[[ DATA RECORDS, beginning ]]

import Mathlib

/-!
# T5RestrictedProductSplit — the regrouping `G(𝔸) = G_v × G^v` for restricted products

Tier-5 support (seat p3) for the one-line regrouping used in row N2.2.1's [P] proof of
`route/T5-N2-route-3.md` («its v-component is a non-zero element of …», which reads the adelic
group as the product of its `v`-component and the restricted product over the other places) and
listed as prose in `route/T5-SUPPORT-p3.md` §17(b) («restricted tensor products and the regrouping
`G(𝔸) = G_v × G^v`»).

Mathlib's `RestrictedProduct R A 𝓕` (notation `Πʳ i, [R i, A i]` for the cofinite filter) is the
set of `x : Π i, R i` with `x i ∈ A i` for all but finitely many `i`; for a family of groups with
subgroups `A i` it is a group under the componentwise operations.  This file proves that splitting
off one index `v` is a group isomorphism
`Πʳ i, [G i, A i] ≃* G v × Πʳ j : {j // j ≠ v}, [G j, A j]` (`splitAt`), built on
`Equiv.piSplitAt` and the observation that the cofiniteness condition is insensitive to one
coordinate (`eventually_cofinite_iff_subtype`).

Honest scope: the GROUP-level regrouping only; the restricted TENSOR product of representations
(`ω = ω_v ⊗ ω^v`) and the identification of `G(𝔸)` with a restricted product of the local groups
stay prose.  Uses an L-value-free non-vanishing device: NO (README §8(d)).
-/

namespace Summit.Ventures.HodgeRepro2.T5RestrictedProductSplit

open scoped RestrictedProduct
open Filter Set

variable {ι : Type*} [DecidableEq ι] (G : ι → Type*) (A : (i : ι) → Set (G i)) (v : ι)

/-- The cofiniteness condition defining a restricted product is insensitive to one coordinate:
`x i ∈ A i` for all but finitely many `i` iff it holds for all but finitely many `i ≠ v`. -/
theorem eventually_cofinite_iff_subtype (x : Π i, G i) :
    (∀ᶠ i in cofinite, x i ∈ A i) ↔ ∀ᶠ j : {j // j ≠ v} in cofinite, x j ∈ A j := by
  simp only [eventually_cofinite]
  constructor
  · intro h
    exact h.preimage Subtype.val_injective.injOn
  · intro h
    refine ((h.image Subtype.val).insert v).subset ?_
    intro i hi
    by_cases hiv : i = v
    · exact hiv ▸ mem_insert _ _
    · exact mem_insert_of_mem _ ⟨⟨i, hiv⟩, hi, rfl⟩

/-- Splitting off the coordinate `v` of a restricted product, as a bijection:
`x ↦ (x v, (x j)_{j ≠ v})`, inverse built with `Equiv.piSplitAt`. -/
def splitAtEquiv : (Πʳ i, [G i, A i]) ≃ G v × Πʳ j : {j // j ≠ v}, [G j, A j] where
  toFun x := (x v, ⟨fun j => x j, (eventually_cofinite_iff_subtype G A v x).1 x.2⟩)
  invFun p := ⟨(Equiv.piSplitAt v G).symm (p.1, fun j => p.2 j), by
    rw [eventually_cofinite_iff_subtype G A v]
    refine p.2.2.mono fun j hj => ?_
    rw [Equiv.piSplitAt_symm_apply, dif_neg j.2]
    exact hj⟩
  left_inv x := by
    ext i
    change (Equiv.piSplitAt v G).symm (x v, fun j : {j // j ≠ v} => x j) i = x i
    rw [Equiv.piSplitAt_symm_apply]
    split_ifs with h
    · subst h
      rfl
    · rfl
  right_inv p := by
    refine Prod.ext ?_ (RestrictedProduct.ext _ _ fun j => ?_)
    · change (Equiv.piSplitAt v G).symm (p.1, fun j : {j // j ≠ v} => p.2 j) v = p.1
      rw [Equiv.piSplitAt_symm_apply, dif_pos rfl]
    · change (Equiv.piSplitAt v G).symm (p.1, fun j : {j // j ≠ v} => p.2 j) j = p.2 j
      rw [Equiv.piSplitAt_symm_apply, dif_neg j.2]

/-- First component of `splitAtEquiv`: the value at `v`. -/
@[simp]
theorem splitAtEquiv_apply_fst (x : Πʳ i, [G i, A i]) : (splitAtEquiv G A v x).1 = x v := rfl

/-- Second component of `splitAtEquiv`: the values at the `j ≠ v`. -/
@[simp]
theorem splitAtEquiv_apply_snd (x : Πʳ i, [G i, A i]) (j : {j // j ≠ v}) :
    (splitAtEquiv G A v x).2 j = x j := rfl

/-- The inverse of `splitAtEquiv` puts the first component at `v`. -/
@[simp]
theorem splitAtEquiv_symm_apply_self (p : G v × Πʳ j : {j // j ≠ v}, [G j, A j]) :
    (splitAtEquiv G A v).symm p v = p.1 := by
  change (Equiv.piSplitAt v G).symm (p.1, fun j : {j // j ≠ v} => p.2 j) v = p.1
  rw [Equiv.piSplitAt_symm_apply, dif_pos rfl]

/-- The inverse of `splitAtEquiv` puts the second component at the `j ≠ v`. -/
@[simp]
theorem splitAtEquiv_symm_apply_of_ne (p : G v × Πʳ j : {j // j ≠ v}, [G j, A j]) (j : {j // j ≠ v}) :
    (splitAtEquiv G A v).symm p j = p.2 j := by
  change (Equiv.piSplitAt v G).symm (p.1, fun j : {j // j ≠ v} => p.2 j) j = p.2 j
  rw [Equiv.piSplitAt_symm_apply, dif_neg j.2]

section Group

variable [∀ i, Group (G i)] (B : (i : ι) → Subgroup (G i))

/-- The regrouping `G(𝔸) = G_v × G^v`: for a family of groups `G i` with subgroups `B i`, the
restricted product splits as a group isomorphism
`Πʳ i, [G i, B i] ≃* G v × Πʳ j : {j // j ≠ v}, [G j, B j]`. -/
def splitAt : (Πʳ i, [G i, B i]) ≃* G v × Πʳ j : {j // j ≠ v}, [G j, B j] where
  toEquiv := splitAtEquiv G (fun i => (B i : Set (G i))) v
  map_mul' x y := by
    refine Prod.ext ?_ (RestrictedProduct.ext _ _ fun j => ?_)
    · exact RestrictedProduct.mul_apply G x y v
    · exact RestrictedProduct.mul_apply G x y j

/-- First component of `splitAt`: the value at `v`. -/
@[simp]
theorem splitAt_apply_fst (x : Πʳ i, [G i, B i]) : (splitAt G v B x).1 = x v := rfl

/-- Second component of `splitAt`: the values at the `j ≠ v`. -/
@[simp]
theorem splitAt_apply_snd (x : Πʳ i, [G i, B i]) (j : {j // j ≠ v}) :
    (splitAt G v B x).2 j = x j := rfl

/-- The inverse of `splitAt` puts the first component at `v`. -/
@[simp]
theorem splitAt_symm_apply_self (p : G v × Πʳ j : {j // j ≠ v}, [G j, B j]) :
    (splitAt G v B).symm p v = p.1 :=
  splitAtEquiv_symm_apply_self G (fun i => (B i : Set (G i))) v p

/-- The inverse of `splitAt` puts the second component at the `j ≠ v`. -/
@[simp]
theorem splitAt_symm_apply_of_ne (p : G v × Πʳ j : {j // j ≠ v}, [G j, B j]) (j : {j // j ≠ v}) :
    (splitAt G v B).symm p j = p.2 j :=
  splitAtEquiv_symm_apply_of_ne G (fun i => (B i : Set (G i))) v p j

/-- The `v`-component of `splitAt` is multiplicative: evaluation at `v` is a homomorphism. -/
theorem fst_splitAt_mul (x y : Πʳ i, [G i, B i]) :
    (splitAt G v B (x * y)).1 = (splitAt G v B x).1 * (splitAt G v B y).1 :=
  RestrictedProduct.mul_apply G x y v

end Group

end Summit.Ventures.HodgeRepro2.T5RestrictedProductSplit
import Summits.Ventures.QEC.Census.CertBZList
import Summits.Ventures.QEC.Census.BB.A1s_n168_k6_6e4c4458.L1Iface
import HarnessLib

set_option Elab.async false
set_option maxRecDepth 200000

/-!
# `[[168,6,16]]` one-level cover certificate of `A1s_n168_k6_6e4c4458` — LEVEL-1 objects: decided structure facts (`L1Rows`; qec-search-1 g5)

On the objects of `L1Iface`: the rows of both systematic matrices are words below `2^84` and there are 42 of them (hypotheses of the
`CertBZPlaneTree` leaves), the structural verdict `blockStructOK 84 15 eGb eBlock` (both matrices systematic on their information sets,
`|Aᵢ| = |eGb| = 42`, recounted Brouwer–Zimmermann bound `(6+1)+(7+1) = 15`), and every word of the orbit list `eOrb` is below `2^84`
(hypothesis `hallow` of `CertBZList.mem_allow_of_struct_reaches`). Theorems only; `decide +kernel`; KERNEL. (Pattern of search-9 g5 `L1Rows` p535898.)
-/

namespace Summit.Ventures.QEC.Census.A1s_n168_k6_6e4c4458

open Summit.Ventures.QEC.Census

/-- Rows of level-1 matrix 0 are words below `2^84`. -/
theorem eG0_lt : ∀ g ∈ giRows A1s_n168_k6_6e4c4458.eGb eM0, g < 2 ^ 84 := by
  have h : ((giRows eGb eM0).all fun g => decide (g < 2 ^ 84)) = true := by decide +kernel
  simpa [List.all_eq_true] using h

/-- Rows of level-1 matrix 1 are words below `2^84`. -/
theorem eG1_lt : ∀ g ∈ giRows A1s_n168_k6_6e4c4458.eGb eM1, g < 2 ^ 84 := by
  have h : ((giRows eGb eM1).all fun g => decide (g < 2 ^ 84)) = true := by decide +kernel
  simpa [List.all_eq_true] using h

/-- Matrix 0 has 42 rows. -/
theorem eG0_len : (giRows A1s_n168_k6_6e4c4458.eGb eM0).length = 42 := by decide +kernel

/-- Matrix 1 has 42 rows. -/
theorem eG1_len : (giRows A1s_n168_k6_6e4c4458.eGb eM1).length = 42 := by decide +kernel

/-- STRUCTURE of the level-1 block (type-10 `blockStructOK`): both matrices systematic on `T₀` / `T₁` with rows below `2^84`,
`|Aᵢ| = 42`, and the recounted bound reaches `15`. -/
theorem eBlock_struct : blockStructOK 84 15 A1s_n168_k6_6e4c4458.eGb eBlock = true := by decide +kernel

set_option maxHeartbeats 400000000 in
/-- Every word of the orbit list is below `2^84` (one kernel pass over `eOrb`). -/
theorem eOrb_lt : ∀ w ∈ A1s_n168_k6_6e4c4458.eOrb, w < 2 ^ 84 := by
  have h : (eOrb.all fun w => decide (w < 2 ^ 84)) = true := by decide +kernel
  simpa [List.all_eq_true] using h

end Summit.Ventures.QEC.Census.A1s_n168_k6_6e4c4458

[[ DATA RECORDS, end ]]

▶ [GOAL OF THE EXERCISE]: With the first line of the material as the start and the line containing "Tier-5 support (seat" as the end, repeat that span exactly and add nothing.

▶ [TASK RESULT]:
import Mathlib

/-!
# T5RestrictedProductSplit — the regrouping `G(𝔸) = G_v × G^v` for restricted products

Tier-5 support (seat p3) for the one-line regrouping used in row N2.2.1's [P] proof of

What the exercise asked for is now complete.